Reaching out to those who work on procedural universe generation, you math geniuses (or maybe even directly to the I-Novae magicians ), I need some advice for my prototype to implement a robust “Travel-To-Target” strategy. No matter how simple it is.
I found some time to continue on my custom double implementation of Unity3D running as a sandbox within Unity3D, and utilizing Floating Point Projection to render large “double”-distances within Unity3D, I’ve finished my custom ransform-Class Extension that allows me to define positions on a Universe scale on a detailed sub-meter level. To do so each gameobject’s Transform stores a tuple with a “meter” and a “lightyear” value (both double types). You could image the lightyear coodinate of the tupel (e.g. 0,0,5) defines a “box” for the meter tupel wherein the meter coordinate is utilized from -9460730472580800.0d/2 (half a lightyear) to +9460730472580800.0d/2 (half a lightyear) range. That allows positioning on a precise submeter level (except for the very outer meter-tupel bounds where a bit of precision is lost, so to say while crossing border of a lightyear-“box” to the next one).

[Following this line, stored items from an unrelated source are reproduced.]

import Literature.Analysis.FluidPDE.BiotSavartHolder
import Literature.Analysis.FunctionSpaces.ContDiffHolderOne
import Literature.Analysis.FunctionSpaces.HolderAlgebra
import Literature.Analysis.FunctionSpaces.C1HolderMap
import HarnessLib

/-!
# `K₃ ω ∈ C^{1,γ}` with bounds: Majda–Bertozzi (4.38)–(4.39) for the Biot–Savart law

Topic `Literature/Analysis/FluidPDE`. Packaging of the potential-theory estimates of
`BiotSavartBounds.lean` (`|K₃ ω|₀ ≤ 5 |ω|₀ R`, Majda–Bertozzi Lemma 4.5 / (4.38)),
`BiotSavartGradient.lean` (`K₃ ω ∈ C¹`) and `BiotSavartHolder.lean` (sup and Hölder bounds for
`∇(K₃ ω)`, Lemma 4.6 (4.36) / (4.39)) in the tree's velocity class
`FunctionSpaces.MemContDiffHolder 1 γ` (= `FluidPDE.MemC1Holder γ`, the slice class of
`IsHolderEulerSolution`) and its norm `eContDiffHolderNorm 1 γ`
(Majda–Bertozzi, *Vorticity and Incompressible Flow* (CUP 2002), §4.1.3, p. 129 of the held
text: (4.38) `|K₃f(0)| ≤ |K₃ f|₀ ≤ c|f|₀`, (4.39) `|K₃ f|_{1,γ} ≤ c ‖f‖_γ`, for compactly
supported `f ∈ C^γ`, `0 < γ < 1`, the constant depending on the support radius `R`).

## Contents (all proved)

* `exists_biotSavart_c1Holder_bounds` — for `0 < γ < 1` there is `c = c(γ) ≥ 0` with: for every
  `γ`-Hölder `ω` (constant `C`) supported in `B̄(x₀, R)` and bounded by `M`, `K₃ ω ∈ C^{1,γ}_b`,
  `|K₃ ω| ≤ 5MR`, `|∇K₃ ω| ≤ c(C R^γ + M)`, `∇K₃ ω` is `γ`-Hölder with constant
  `c(C + M R^{−γ})`, and `‖K₃ ω‖_{C^{1,γ}} ≤ 5MR + c(CR^γ + M) + c(C + MR^{−γ})`;
* `C1HolderMap.norm_le_of_bounds` — the `B`-norm `|X(0)| + |∇X|₀ + [∇X]_γ` of an element of
  `C1HolderMap` from real bounds (for the Lagrangian operator `F(X) = K₃(…)`, MB Prop. 4.2);
* `exists_biotSavart_c1HolderMap_norm_le` — `‖K₃ ω‖_B ≤ 5MR + c(CR^γ + M) + c(C + MR^{−γ})`;
* `memContDiffHolder_one_biotSavart` — the qualitative statement `K₃ ω ∈ C^{1,γ}_b`
  (`= FluidPDE.MemC1Holder γ (biotSavart ω)` by `rfl`, `AxisymmetricEuler.lean`).

## References

* A. J. Majda, A. L. Bertozzi, *Vorticity and Incompressible Flow* (CUP 2002), §4.1.3
  Lemmas 4.5–4.6, (4.38)–(4.39). [MajdaBertozziCUP2002]
-/

noncomputable section

open MeasureTheory Set Function Filter Metric Real
open _root_.Topology
open scoped ENNReal NNReal

/-! ### The `B`-norm from real bounds -/

namespace Literature.Analysis.FunctionSpaces.C1HolderMap

variable {E F : Type*} [NormedAddCommGroup E] [NormedSpace ℝ E] [NormedAddCommGroup F]
  [NormedSpace ℝ F] {r : ℝ≥0}

/-- **The `B`-norm from real bounds**: if `‖f 0‖ ≤ a`, `‖Df‖ ≤ M₁` pointwise (`M₁ ≥ 0`) and `Df`
is `r`-Hölder with constant `C`, then `‖f‖_B = ‖f 0‖ + ‖Df‖_∞ + [Df]_r ≤ a + M₁ + C`
(Majda–Bertozzi (4.12)–(4.13)). Declared in the namespace of the structure (another directory)
for dot notation. [folklore] -/
theorem norm_le_of_bounds (f : C1HolderMap E F r) {a M₁ : ℝ} {C : ℝ≥0} (h0 : ‖f 0‖ ≤ a)
    (hM₁ : 0 ≤ M₁) (h1 : ∀ x, ‖fderiv ℝ (f : E → F) x‖ ≤ M₁)
    (hC : HolderWith C r (fderiv ℝ (f : E → F))) : ‖f‖ ≤ a + M₁ + C := by
  rw [norm_def, BoundedHolderFunction.norm_def]
  have h2 : ‖f.fderivBHF.toBoundedContinuousFunction‖ ≤ M₁ :=
    (BoundedContinuousFunction.norm_le hM₁).2 fun x => h1 x
  have h3 : (nnHolderNorm r (f.fderivBHF : E → E →L[ℝ] F) : ℝ) ≤ C := by
    rw [coe_fderivBHF]
    exact_mod_cast hC.nnholderNorm_le
  linarith

end Literature.Analysis.FunctionSpaces.C1HolderMap

namespace Literature.Analysis.FluidPDE

/-- Local notation for physical space `ℝ³ = EuclideanSpace ℝ (Fin 3)`. -/
local notation "ℝ³" => EuclideanSpace ℝ (Fin 3)

/-- **`K₃ ω ∈ C^{1,γ}` with bounds (Majda–Bertozzi (4.38)–(4.39))**: for `0 < γ < 1` there is
`c = c(γ) ≥ 0` such that for every `γ`-Hölder vorticity `ω` with constant `C`, supported in
`B̄(x₀, R)`, `R > 0`, and bounded by `M`: `K₃ ω ∈ C^{1,γ}_b`; `|K₃ ω(x)| ≤ 5MR`;
`|∇K₃ ω(x)| ≤ c (C R^γ + M)`; `∇K₃ ω` is `γ`-Hölder with constant `c (C + M R^{−γ})`; and
`‖K₃ ω‖_{C^{1,γ}} ≤ 5MR + c (C R^γ + M) + c (C + M R^{−γ})`. [cite: MajdaBertozziCUP2002, §4.1.3 (4.38)–(4.39) with Lemmas 4.5–4.6] -/
theorem exists_biotSavart_c1Holder_bounds {γ : ℝ≥0} (hγ : 0 < γ) (hγ1 : (γ : ℝ) < 1) :
    ∃ c : ℝ, 0 ≤ c ∧ ∀ (ω : ℝ³ → ℝ³) (C : ℝ≥0) (x₀ : ℝ³) (R M : ℝ), 0 < R → HolderWith C γ ω →
      tsupport ω ⊆ closedBall x₀ R → (∀ y, ‖ω y‖ ≤ M) →
        FunctionSpaces.MemContDiffHolder 1 γ (biotSavart ω) ∧
        (∀ x, ‖biotSavart ω x‖ ≤ 5 * M * R) ∧
        (∀ x, ‖fderiv ℝ (biotSavart ω) x‖ ≤ c * (C * R ^ (γ : ℝ) + M)) ∧
        HolderWith (Real.toNNReal (c * (C + M * (R ^ (γ : ℝ))⁻¹))) γ (fderiv ℝ (biotSavart ω)) ∧
        FunctionSpaces.eContDiffHolderNorm 1 γ (biotSavart ω) ≤
          ENNReal.ofReal (5 * M * R) + ENNReal.ofReal (c * (C * R ^ (γ : ℝ) + M)) +
            ENNReal.ofReal (c * (C + M * (R ^ (γ : ℝ))⁻¹)) := by
  obtain ⟨c₁, hc₁0, hc₁⟩ := exists_norm_fderiv_biotSavart_le hγ
  obtain ⟨c₂, hc₂0, hc₂⟩ := exists_norm_fderiv_biotSavart_sub_le hγ hγ1
  refine ⟨max c₁ c₂, le_max_of_le_left hc₁0, fun ω C x₀ R M hR hω hsupp hM => ?_⟩
  have hM0 : 0 ≤ M := (norm_nonneg _).trans (hM x₀)
  have hsupp' : support ω ⊆ closedBall x₀ R := (subset_tsupport ω).trans hsupp
  have hωc : HasCompactSupport ω :=
    (isCompact_closedBall x₀ R).of_isClosed_subset (isClosed_tsupport ω) hsupp
  have h0 : ∀ x, ‖biotSavart ω x‖ ≤ 5 * M * R := norm_biotSavart_le_of_support_subset hR hM hsupp'
  have hRγ : 0 ≤ R ^ (γ : ℝ) := by positivity
  have h1 : ∀ x, ‖fderiv ℝ (biotSavart ω) x‖ ≤ max c₁ c₂ * (C * R ^ (γ : ℝ) + M) := fun x =>
    (hc₁ ω C x₀ R M hR hω hsupp hM x).trans
      (mul_le_mul_of_nonneg_right (le_max_left _ _) (by positivity))
  have hL0 : 0 ≤ max c₁ c₂ * (C + M * (R ^ (γ : ℝ))⁻¹) :=
    mul_nonneg (le_max_of_le_left hc₁0) (by positivity)
  have h2 : HolderWith (Real.toNNReal (max c₁ c₂ * (C + M * (R ^ (γ : ℝ))⁻¹))) γ
      (fderiv ℝ (biotSavart ω)) := by
    refine FunctionSpaces.holderWith_of_dist_le fun x y => ?_
    rw [dist_eq_norm, dist_eq_norm, Real.coe_toNNReal _ hL0]
    refine (hc₂ ω C x₀ R M hR hω hsupp hM x y).trans ?_
    exact mul_le_mul_of_nonneg_right
      (mul_le_mul_of_nonneg_right (le_max_right _ _) (by positivity)) (by positivity)
  have hcd : ContDiff ℝ 1 (biotSavart ω) := contDiff_biotSavart hγ hω hωc
  exact ⟨FunctionSpaces.memContDiffHolder_one_of_bounds hcd h0 h1 h2, h0, h1, h2,
    FunctionSpaces.eContDiffHolderNorm_one_le_of_bounds h0 h1 h2⟩

/-- **`K₃ ω` in the Banach space `B`** (Majda–Bertozzi (4.39) in the norm (4.13)
`|X|_{1,γ} = |X(0)| + |∇X|₀ + |∇X|_γ` of `C1HolderMap`): with the constant `c(γ)` of
`exists_biotSavart_c1Holder_bounds`, the element of `B` defined by `K₃ ω` has norm
`≤ 5MR + c (C R^γ + M) + c (C + M R^{−γ})`. [cite: MajdaBertozziCUP2002, §4.1.3 (4.38)–(4.39) with (4.13)] -/
theorem exists_biotSavart_c1HolderMap_norm_le {γ : ℝ≥0} (hγ : 0 < γ) (hγ1 : (γ : ℝ) < 1) :
    ∃ c : ℝ, 0 ≤ c ∧ ∀ (ω : ℝ³ → ℝ³) (C : ℝ≥0) (x₀ : ℝ³) (R M : ℝ) (hR : 0 < R)
      (hω : HolderWith C γ ω) (hsupp : tsupport ω ⊆ closedBall x₀ R) (hM : ∀ y, ‖ω y‖ ≤ M),
        ∃ hmem : FunctionSpaces.MemContDiffHolder 1 γ (biotSavart ω),
          ‖hmem.toC1HolderMap‖ ≤
            5 * M * R + c * (C * R ^ (γ : ℝ) + M) + c * (C + M * (R ^ (γ : ℝ))⁻¹) := by
  obtain ⟨c, hc0, hc⟩ := exists_biotSavart_c1Holder_bounds hγ hγ1
  refine ⟨c, hc0, fun ω C x₀ R M hR hω hsupp hM => ?_⟩
  obtain ⟨hmem, h0, h1, h2, -⟩ := hc ω C x₀ R M hR hω hsupp hM
  have hM0 : 0 ≤ M := (norm_nonneg _).trans (hM x₀)
  have hRγ : 0 ≤ R ^ (γ : ℝ) := by positivity
  have hL0 : 0 ≤ c * (C + M * (R ^ (γ : ℝ))⁻¹) := by positivity
  refine ⟨hmem, ?_⟩
  have h := hmem.toC1HolderMap.norm_le_of_bounds (a := 5 * M * R) (M₁ := c * (C * R ^ (γ : ℝ) + M))
    (C := Real.toNNReal (c * (C + M * (R ^ (γ : ℝ))⁻¹))) (h0 0) (by positivity) h1 h2
  rwa [Real.coe_toNNReal _ hL0] at h

/-- **The Biot–Savart velocity of a compactly supported `γ`-Hölder vorticity, `0 < γ < 1`, is of
class `C^{1,γ}_b`** (Majda–Bertozzi (4.39), qualitative form; the slice regularity
`MemC1Holder γ` of the Euler class `IsHolderEulerSolution`). [cite: MajdaBertozziCUP2002, §4.1.3 (4.39)] -/
theorem memContDiffHolder_one_biotSavart {γ C : ℝ≥0} (hγ : 0 < γ) (hγ1 : (γ : ℝ) < 1)
    {ω : ℝ³ → ℝ³} (hω : HolderWith C γ ω) (hωc : HasCompactSupport ω) :
    FunctionSpaces.MemContDiffHolder 1 γ (biotSavart ω) := by
  obtain ⟨c, -, hc⟩ := exists_biotSavart_c1Holder_bounds hγ hγ1
  -- enclose the support in a ball of positive radius and bound `ω`
  obtain ⟨R₀, hR₀⟩ := hωc.isCompact.isBounded.subset_closedBall (0 : ℝ³)
  obtain ⟨M, hM⟩ := (hω.continuous hγ).bounded_above_of_compact_support hωc
  have hsupp : tsupport ω ⊆ closedBall (0 : ℝ³) (max R₀ 1) :=
    hR₀.trans (closedBall_subset_closedBall (le_max_left _ _))
  exact (hc ω C 0 (max R₀ 1) M (lt_max_of_lt_right one_pos) hω hsupp hM).1

end Literature.Analysis.FluidPDE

After implementing the instatiation of mesh-debug-prototypes of asteroids (that instanciate across a few lightseconds distances) and stars (that instanciate on a view multiple of ~1500 lightyears) I’d now like to add a simple travel mechanism for testing and to implement instanciation on a galaxy level.
However traveling turns out to be more complex than I thought, eventually one of you mathematicians can help My problem is that since I work with very large numbers for distances and velocity, I havent found a good way that prevents overshooting the target position or stopping too early, one that works with very different distances.
To find a initial working solution, for the ease of things at the begining the observer must have zero velocity.
I know the full distance from start to target once traveling is initiated.
For each physics-update in fixedupdate I know the remaining distance to the target as well as the distance already traveled, as well as the current velocity.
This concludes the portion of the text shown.